The Woman They Could Not Silence: One Woman, Her Incredible Fight for Freedom, and the Men Who Tri(89)

Author:Kate Moore

But that printed page could not be her book, as she’d long hoped. Though no longer resident in the asylum, she found its shadow stitched to her. She was still bound by the ties of her lost reputation, caged by the stigma of her supposedly lost mind. “The very word insane is like a stench in my nostrils,”23 she wrote, but it was a stink that others smelled, too, and shied away from. Defeated, she had to “abandon the project”24 of publishing her book “for the present, as an impossibility.”25

But without the project, what future did she have? The plan had always been to publish—to secure her liberty. Without it, she had no document of self-defense, no hope of saving her sisters, no way to point out to politicians the injustice of the current laws. Without it, Elizabeth could not safely return home and live happily ever after with her children—the thing she desired most intensely of all.

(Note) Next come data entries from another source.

import Summits.QuantumFields.BalabanUV.T4Continuum.Support.NE7SliceTangentPartLimitNLR
import HarnessLib

/-!
# NE7SliceLimitNLR — RADIUS-PARAMETRISED RE-ISSUE of `NE7SliceLimitNL` (`hLP` on a displayed sup-radius `b₀` of the chart fields, plus the orbit bound `sup‖X(u j)‖ ≤ b₀`, the limit's bound derived by `tendsto_repLog`; dischargeable from t4-ne7-p1 g103's (LP) with `KP := 24·C_Γ·M²·b₀`); THE CONTINUITY HALF FOR THE (S1) ITERATION ON THE NONLINEAR FRAME TARGET, ONE-CALL SHAPE ((R1′), named ask [NE7P1-G103-ASK-4], companion of
# `NE7SliceTangentPartLimitNLR`): from exactly the data the re-issued `slice_orbit` delivers — per-`j` working-region facts, a unitary `(tower)`-periodic SITEWISE limit `u⋆`, a geometric rate
# `‖u j y − u⋆ y‖ ≤ C·ϑ^j`, `D̃f(u j) ≤ ϑ^j·δ₀` — plus the road's (LP) letter (`hLP` on the radius `b₀`, free `KP ≥ 0`), the orbit bound `sup‖X(u j)‖ ≤ b₀` and NL state facts LEMMA-SHAPED (`hskewNL`: `φ̃` skew on the working region; `hsplitNL`: the
# normalised split of `(T̃, h̃)` exists there; `hperNL`: the `m̃`-integrand is `N`-periodic there): `T̃(u⋆) ∈ 𝒯_E(W)`, `framePotW T̃(u⋆) = h̃(u⋆)`,
# `mlog v_{k+1}(X(u⋆)) = h(u⋆) + framePotW Ñ(u⋆)` ((1.37) up to the N-frame) and `m̃(u⋆) = 0`

Cell `pub-balaban`, rung (B)+1 sub-cell t4, lineage `b2b-balaban-t4-ne7b-p1`, generation 151 (OWNER of BINDER row NE7b; junction service for the NE crew, ruling R-OWNER-149-1 (2)).
The chart∕corner facts at `u⋆` come from gen 150's `NE7SliceLimitWorkingRegion.workingRegion_of_limit`; the rest is `NE7SliceTangentPartLimitNLR` §3 with `r j := C·ϑ^j`.
WHAT ([folklore]; 0 def, 0 sorry).  **`limitNLR_of_geometric`** (the four conclusions as a conjunction, binders = the re-issued `slice_orbit`'s outputs + `hLP`, `hskewNL`, `hsplitNL`, `hperNL`).
HONEST FRAMING (page 1): bookkeeping by name; the displayed hypotheses are the road's (LP) and NL state facts, asserted for nothing here; NOT the re-issued (S1) engine, NOT (S2), NOT NE7, nothing of
row NE7b; spine 0∕9; finite T⁴ rung (B)+1 — NOT infinite volume, NOT mass gap, NOT BetaPertH, NOT Clay.  Continuum YM on T⁴ ⇐ BetaPertH ∧ nine spine estimates (0/9 proved); BetaPertH ⇐ (D1) ∧
(D4) ∧ CAP+tail; G-an2-4 gates asym, D1 and NE2/3/4.
-/

set_option autoImplicit false

open scoped BigOperators Matrix.Norms.L2Operator Topology
open NormedSpace Finset Filter

namespace Summit.QuantumFields.BalabanUV.T4Continuum.NE7SliceLimitNLR

open Literature.MathematicalPhysics.QuantumFieldTheory.Balaban1983to89
open B7Prop1Explicit B7Prop2Explicit MatrixLog
open B7Eq92Concrete (vcov)
open T4AveragingDeficitWall (IsUnitaryCfg IsSkewDir SmallField vary)
open T4AveragingDeficitWallBoundary (IsPeriodicCfg)
open AveragingDeficitPeriodicCounting (IsPeriodicDir)
open AveragingDeficitMultiLevelPrep (cavgIter LevelSmall tower)
open BlockAveragePushDirGauge (gaugeDir isPeriodicDir_gaugeDir)
open NE3EnergyShapes (IsUnitarySite IsPeriodicSite)
open NE3TangentCovariantTower (framePotW)
open NE3QbarIterCovLiftPrep (cruxC)
open NE3SmoothRightInverseW (rightInvW)
open NE3LinearisedAverageSup (curvSum levelData)
open NE3RightInverseSupLetters (norm_rightInvW_le norm_gaugeDir_le_two_mul supC)
open NE3.PairLandauB8Avg (relPert)
open NE7MeanZeroGaugeSliceW (energyBlockLandauW)
open NE7RightInverseLinear (rightInvW_sub)
open NE7EnergySliceClosed (mem_energyBlockLandauW_of_tendsto)
open NE7SliceIterationState (repLog cornerLog coarseDatum IsNormalisedSplit siteSup_le siteSup_nonneg le_siteSup bondSup le_bondSup bondSup_nonneg)
open NE7SliceIterationStateNL
open NE7SliceTangentPartLimit (norm_repLog_sub_le_sup norm_cornerLog_sub_le norm_coarseDatum_sub_le)
open NE7SliceFrameMatchingLimit (framePotW_sub norm_framePotW_sub_le lipT_nonneg)
open NE7SliceLimitWorkingRegion (workingRegion_of_limit)
open NE7SliceTangentPartLimitNLR (limitNLR_of_rate)
open NE7SliceLimitWorkingRegion (tendsto_repLog)

noncomputable section

variable {d : ℕ} {n : Type*} [Fintype n] [DecidableEq n] [Nonempty n]

/-! ## §4 The limit — one-call geometric shape, NL facts lemma-shaped -/

section Geometric

variable {L : ℕ} (hL : 2 ≤ L) (k : ℕ) {W : Site d → Fin d → (Matrix n n ℂ)ˣ} {x : ℝ} (hWu : IsUnitaryCfg W) (hx : 0 ≤ x) (hs : LevelSmall d L k x)
  (hWx : SmallField W x) (N : ℕ) [NeZero N] (hθ : cruxC d L * (((L : ℝ) ^ (k + 1)) ^ 2 * x) < 1) (U' : Site d → Fin d → (Matrix n n ℂ)ˣ)
  (hWP : IsPeriodicCfg W ((tower L N (k + 1) : ℕ) : ℤ)) (hU'u : IsUnitaryCfg U') (hU'P : IsPeriodicCfg U' ((tower L N (k + 1) : ℕ) : ℤ))
  (hε : ((L : ℝ) ^ (k + 1)) ^ 2 * x ≤ 1) (hA : curvSum d L (k + 1) x ≤ 2 / 3 * L)
  {b₀ KP : ℝ} (hKP : 0 ≤ KP)
  (hLP : ∀ (X X' : Site d → Fin d → Matrix n n ℂ) (bX : ℝ), (∀ y κ, ‖X y κ‖ ≤ b₀) → (∀ y κ, ‖X' y κ‖ ≤ b₀) → 0 ≤ bX →
    (∀ y κ, ‖X y κ - X' y κ‖ ≤ bX) → ∀ z : Site d,
      ‖(mlog ((vcov L W (relPert W X) (k + 1) z : (Matrix n n ℂ)ˣ) : Matrix n n ℂ) - framePotW L (k + 1) W X z)
          - (mlog ((vcov L W (relPert W X') (k + 1) z : (Matrix n n ℂ)ˣ) : Matrix n n ℂ) - framePotW L (k + 1) W X' z)‖ ≤ KP * bX)
  -- the road's NL state facts, lemma-shaped: on the working region `φ̃` is skew, the normalised split exists, the `m̃`-integrand is `N`-periodic
  (hskewNL : ∀ w : Site d → (Matrix n n ℂ)ˣ, IsUnitarySite w → IsPeriodicSite w ((tower L N (k + 1) : ℕ) : ℤ) → gaugeAct w U' = vary W (repLog W U' w) 1 →
    (∀ y κ, ‖repLog W U' w y κ‖ ≤ 1 / 8) → (∀ z, ((w (((L : ℤ) ^ (k + 1)) • z) : (Matrix n n ℂ)ˣ) : Matrix n n ℂ) = exp (cornerLog L k w z)) →
    (∀ z, ‖cornerLog L k w z‖ ≤ 1 / 8) → IsSkewDir (coarseDatumNL L k W U' w))
  (hsplitNL : ∀ w : Site d → (Matrix n n ℂ)ˣ, IsUnitarySite w → IsPeriodicSite w ((tower L N (k + 1) : ℕ) : ℤ) → gaugeAct w U' = vary W (repLog W U' w) 1 →
    (∀ y κ, ‖repLog W U' w y κ‖ ≤ 1 / 8) → (∀ z, ((w (((L : ℤ) ^ (k + 1)) • z) : (Matrix n n ℂ)ˣ) : Matrix n n ℂ) = exp (cornerLog L k w z)) →
    (∀ z, ‖cornerLog L k w z‖ ≤ 1 / 8) → ∃ p : (Site d → Matrix n n ℂ) × (Site d → Fin d → Matrix n n ℂ),
      IsNormalisedSplit L k N W (tangentPartNL hL k hWu hx hs hWx N hθ U' w) (effCornerLog L k W U' w) p.1 p.2)
  (hperNL : ∀ w : Site d → (Matrix n n ℂ)ˣ, IsUnitarySite w → IsPeriodicSite w ((tower L N (k + 1) : ℕ) : ℤ) → gaugeAct w U' = vary W (repLog W U' w) 1 →
    (∀ y κ, ‖repLog W U' w y κ‖ ≤ 1 / 8) → (∀ z, ((w (((L : ℤ) ^ (k + 1)) • z) : (Matrix n n ℂ)ˣ) : Matrix n n ℂ) = exp (cornerLog L k w z)) →
    (∀ z, ‖cornerLog L k w z‖ ≤ 1 / 8) → ∀ (z : Site d) (i : Fin d),
      framePotW L (k + 1) W (tangentPartNL hL k hWu hx hs hWx N hθ U' w) (z + (N : ℤ) • e i) - effCornerLog L k W U' w (z + (N : ℤ) • e i)
        = framePotW L (k + 1) W (tangentPartNL hL k hWu hx hs hWx N hθ U' w) z - effCornerLog L k W U' w z)
  (u : ℕ → Site d → (Matrix n n ℂ)ˣ) (ulim : Site d → (Matrix n n ℂ)ˣ)
  (hu : ∀ j, IsUnitarySite (u j)) (huP : ∀ j, IsPeriodicSite (u j) ((tower L N (k + 1) : ℕ) : ℤ))
  (hgu : ∀ j, gaugeAct (u j) U' = vary W (repLog W U' (u j)) 1) (hXu : ∀ j y κ, ‖repLog W U' (u j) y κ‖ ≤ 1 / 8) (hXbj : ∀ j y κ, ‖repLog W U' (u j) y κ‖ ≤ b₀)
  (hcu : ∀ j z, (((u j) (((L : ℤ) ^ (k + 1)) • z) : (Matrix n n ℂ)ˣ) : Matrix n n ℂ) = exp (cornerLog L k (u j) z)) (hhu : ∀ j z, ‖cornerLog L k (u j) z‖ ≤ 1 / 8)
  (hl : IsUnitarySite ulim) (hlP : IsPeriodicSite ulim ((tower L N (k + 1) : ℕ) : ℤ))
  (hconv : ∀ y, Tendsto (fun j => (((u j) y : (Matrix n n ℂ)ˣ) : Matrix n n ℂ)) atTop (𝓝 ((ulim y : (Matrix n n ℂ)ˣ) : Matrix n n ℂ)))
  {C ϑ δ₀ : ℝ} (hϑ0 : 0 ≤ ϑ) (hϑ1 : ϑ < 1)
  (hrate : ∀ j y, ‖(((u j) y : (Matrix n n ℂ)ˣ) : Matrix n n ℂ) - (ulim y : (Matrix n n ℂ)ˣ)‖ ≤ C * ϑ ^ j)
  (hDf : ∀ j, sliceDefectNL hL k hWu hx hs hWx N hθ U' (u j) ≤ ϑ ^ j * δ₀)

The only light in all this darkness was the reaction of the Granville townspeople to her plight. It had not taken Elizabeth long to make friends with her new neighbors, and once she told them her story, they were up in arms. Elizabeth told the doctor of their support in her August letter. “The stone of truth has commenced rolling,” she warned McFarland, “but where it will roll, my once dear friend…God only knows.”26

Even Elizabeth was surprised to learn its first destination: a public indignation meeting staged by the Granville residents toward the end of the summer. The sheer unfairness of Theophilus’s dictate that she should never see her children again, when she was clearly sane, had riled them. They felt that Elizabeth’s wish to return home should be granted, “even in defiance of Mr. Packard’s most cruel threat.”27

The people put their money where their mouths were. Knowing she had none, they generously raised a purse of $30 (about $612) for her—more than enough to pay her train fare to Manteno. They said any funds left over should go toward her legal costs, “should self-defense require it.”28 Finally, they assured her that they themselves would defend her liberty if Theophilus ever tried to send her to a second asylum, though as Granville lay eighty miles from Manteno, they would not exactly be close at hand. Nevertheless, Elizabeth felt she had a veritable army behind her.

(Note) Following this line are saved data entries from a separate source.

import Summits.ValiantsHypothesis.ValiantsHypothesis.Theorems.DualUnipotentThreeHalves.Negative.InflatedReturns

/-!
# val-idea-29 g5 — `invisible-coupling` (crux idea for stmt-ValiantsHypothesis-24318, R2 `HeavyTopLaw`)

First lemmas of the line, over existing declarations (`infl`, `bv`, `J4`, `R2` of
`…Theorems.DualUnipotentThreeHalvesNegative.InflatedReturns`, conventions `J₄ e_a = e_{a-1}`, `R₂ = E₂₀ − E₃₁`).

* `InvisibleCoupling` — the abstract nilpotency lemma behind the construction `E♮(n) = U ⊕ Z ⊕ ℂ·c`.
* `twoStep` — the TWO-STEP KERNEL of the inflation `U₄ₖ`: `X² (e₁ ⊗ x) = 0` for every `X = J₄ ⊗ A + s·R₂ ⊗ 1`.
* `readSlot_two` — the image `X (e₁ ⊗ x)` has no slot-2 component (the reading covector of `c_out` sees nothing).
Together: `c_out ∘ Xⁱ ∘ c_in = 0` for all `i ≥ 0`, the hypothesis of `InvisibleCoupling`.
VP ≠ VNP is NOT proved here; 24318 / R2 stay OPEN.
-/

open Matrix
open scoped Kronecker

namespace Summit.ValiantsHypothesis.ValiantsHypothesis.Cruxes.DualUnipotentThreeHalves.InvisibleCoupling

open Summit.ValiantsHypothesis.ValiantsHypothesis.Theorems.DualUnipotentThreeHalvesNegative.InflatedReturns

/-- **Invisible-coupling lemma** (abstract form; paper proof = closed-walk expansion of `tr Xᴺ`):
if `u`, `z` are nilpotent and the coupling `(a, b)` satisfies `b · uⁱ · a = 0` for all `i`, then the block matrix
`[[u, a], [b, z]]` is nilpotent.  Applied elementwise to `W♮ = {u ⊕ z + γ·(c_in, c_out)}` it makes the irreducible
coupled space nilpotent. -/
def InvisibleCoupling : Prop :=
  ∀ (p q : ℕ) (u : Matrix (Fin p) (Fin p) ℂ) (z : Matrix (Fin q) (Fin q) ℂ) (a : Matrix (Fin p) (Fin q) ℂ)
    (b : Matrix (Fin q) (Fin p) ℂ), IsNilpotent u → IsNilpotent z → (∀ i : ℕ, b * u ^ i * a = 0) →
    IsNilpotent (Matrix.fromBlocks u a b z)


/-- **Lemma IC, kernel-checked** (Proof 2 of the card: with `Y = [[u,a],[0,z]]`, `B = [[0,0],[b,0]]` one has
`B·Yʲ·B = 0`, hence `(Y+B)^N = Y^N + Σ Yⁱ B Y^{N-1-i}`, and `Y^{p'+q'} = 0`). -/
theorem invisibleCoupling_holds : InvisibleCoupling := by
  intro p q u z a b hu hz hba
  obtain ⟨p', hp'⟩ := hu
  obtain ⟨q', hq'⟩ := hz
  set Y : Matrix (Fin p ⊕ Fin q) (Fin p ⊕ Fin q) ℂ := Matrix.fromBlocks u a 0 z with hY
  set B : Matrix (Fin p ⊕ Fin q) (Fin p ⊕ Fin q) ℂ := Matrix.fromBlocks 0 0 b 0 with hB
  have hX : Matrix.fromBlocks u a b z = Y + B := by
    rw [hY, hB, Matrix.fromBlocks_add]; simp
  -- closed form of the powers of `Y`, with a corner annihilated by `b`
  have key : ∀ j : ℕ, ∃ cj : Matrix (Fin p) (Fin q) ℂ, b * cj = 0 ∧
      Y ^ j = Matrix.fromBlocks (u ^ j) cj 0 (z ^ j) := by
    intro j
    induction j with
    | zero => exact ⟨0, by simp, by simp [Matrix.fromBlocks_one]⟩
    | succ j ih =>
      obtain ⟨cj, hbcj, hYj⟩ := ih
      refine ⟨u ^ j * a + cj * z, ?_, ?_⟩
      · rw [Matrix.mul_add, ← Matrix.mul_assoc, hba j, ← Matrix.mul_assoc, hbcj]; simp
      · rw [pow_succ, hYj, hY, Matrix.fromBlocks_multiply]
        simp [pow_succ]
  have hBYB : ∀ j : ℕ, B * Y ^ j * B = 0 := by
    intro j
    obtain ⟨cj, hbcj, hYj⟩ := key j
    have hbcjb : b * (cj * b) = 0 := by rw [← Matrix.mul_assoc, hbcj, Matrix.zero_mul]
    rw [hYj, hB, Matrix.fromBlocks_multiply, Matrix.fromBlocks_multiply]
    simp [hbcj, hbcjb]
  have hYM : Y ^ (p' + q') = 0 := by
    obtain ⟨c1, -, h1⟩ := key p'
    obtain ⟨c2, -, h2⟩ := key q'
    rw [pow_add, h1, h2, hp', hq', Matrix.fromBlocks_multiply]
    simp
  -- words with two `B`s vanish
  have expand : ∀ N : ℕ, (Y + B) ^ N = Y ^ N + ∑ i ∈ Finset.range N, Y ^ i * B * Y ^ (N - 1 - i) := by
    intro N
    induction N with
    | zero => simp
    | succ N ih =>
      have hSB : (∑ i ∈ Finset.range N, Y ^ i * B * Y ^ (N - 1 - i)) * B = 0 := by
        rw [Finset.sum_mul]
        refine Finset.sum_eq_zero fun i _ => ?_
        rw [mul_assoc (Y ^ i) B, mul_assoc (Y ^ i), hBYB, mul_zero]
      have hSY : (∑ i ∈ Finset.range N, Y ^ i * B * Y ^ (N - 1 - i)) * Y =
          ∑ i ∈ Finset.range N, Y ^ i * B * Y ^ (N - i) := by
        rw [Finset.sum_mul]
        refine Finset.sum_congr rfl fun i hi => ?_
        rw [Finset.mem_range] at hi
        rw [mul_assoc, ← pow_succ, show N - 1 - i + 1 = N - i by omega]
      rw [pow_succ, ih, add_mul, mul_add, mul_add, ← pow_succ, hSB, add_zero, hSY]
      simp only [Nat.add_sub_cancel]
      rw [Finset.sum_range_succ, Nat.sub_self, pow_zero, mul_one]
      abel
  refine ⟨2 * (p' + q') + 1, ?_⟩
  rw [hX, expand, pow_eq_zero_of_le (by omega) hYM, zero_add]
  refine Finset.sum_eq_zero fun i hi => ?_
  rw [Finset.mem_range] at hi
  by_cases him : p' + q' ≤ i
  · rw [pow_eq_zero_of_le him hYM, zero_mul, zero_mul]
  · rw [pow_eq_zero_of_le (show p' + q' ≤ 2 * (p' + q') + 1 - 1 - i by omega) hYM, mul_zero]

variable (k : ℕ)

/-- One step: `X (e₁ ⊗ x) = e₀ ⊗ Ax − s • e₃ ⊗ x`. -/
theorem oneStep (A : Matrix (Fin k) (Fin k) ℂ) (s : ℂ) (x : Fin k → ℂ) :
    infl k A s *ᵥ bv k 1 x = bv k 0 (A *ᵥ x) - s • bv k 3 x := by
  simp only [infl, add_mulVec, Matrix.smul_mulVec, JA_bv, R1_bv]
  simp [sub_eq_add_neg]

/-- **Two-step kernel**: `X² (e₁ ⊗ x) = 0` for every `X ∈ U₄ₖ` and every `x`. -/
theorem twoStep (A : Matrix (Fin k) (Fin k) ℂ) (s : ℂ) (x : Fin k → ℂ) :
    infl k A s *ᵥ (infl k A s *ᵥ bv k 1 x) = 0 := by
  rw [oneStep, mulVec_sub, mulVec_smul]
  simp only [infl, add_mulVec, Matrix.smul_mulVec, JA_bv, R1_bv]
  simp

/-- The reading slot is blind: slot `2` of `e₁ ⊗ x` and of `X (e₁ ⊗ x)` vanishes. -/
theorem readSlot_two (A : Matrix (Fin k) (Fin k) ℂ) (s : ℂ) (x : Fin k → ℂ) (i : Fin k) :
    bv k 1 x (2, i) = 0 ∧ (infl k A s *ᵥ bv k 1 x) (2, i) = 0 := by
  refine ⟨by simp [bv], ?_⟩
  rw [oneStep]
  simp [bv]

end Summit.ValiantsHypothesis.ValiantsHypothesis.Cruxes.DualUnipotentThreeHalves.InvisibleCoupling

Their kindness was unexpected and most welcome. Hearing of their generosity, Elizabeth gently made a request. Even though she’d had to shelve her plans to publish her book, she still felt passionately that the best way to protect herself—and her friends in the asylum—was through publication. So she asked the residents if they’d help her publish a pamphlet, hoping through it to enlist public sympathy. The townspeople readily agreed.

Elizabeth reached into her trunk and dusted off the “Appeal in behalf of the insane” that she’d written in June 1862 under the name of the Coes: the letter to the newspaper editors that had never been published. Granville duly printed it in their county paper, while Elizabeth spent $10 (about $204)—probably from the Granville fund—to print one thousand copies.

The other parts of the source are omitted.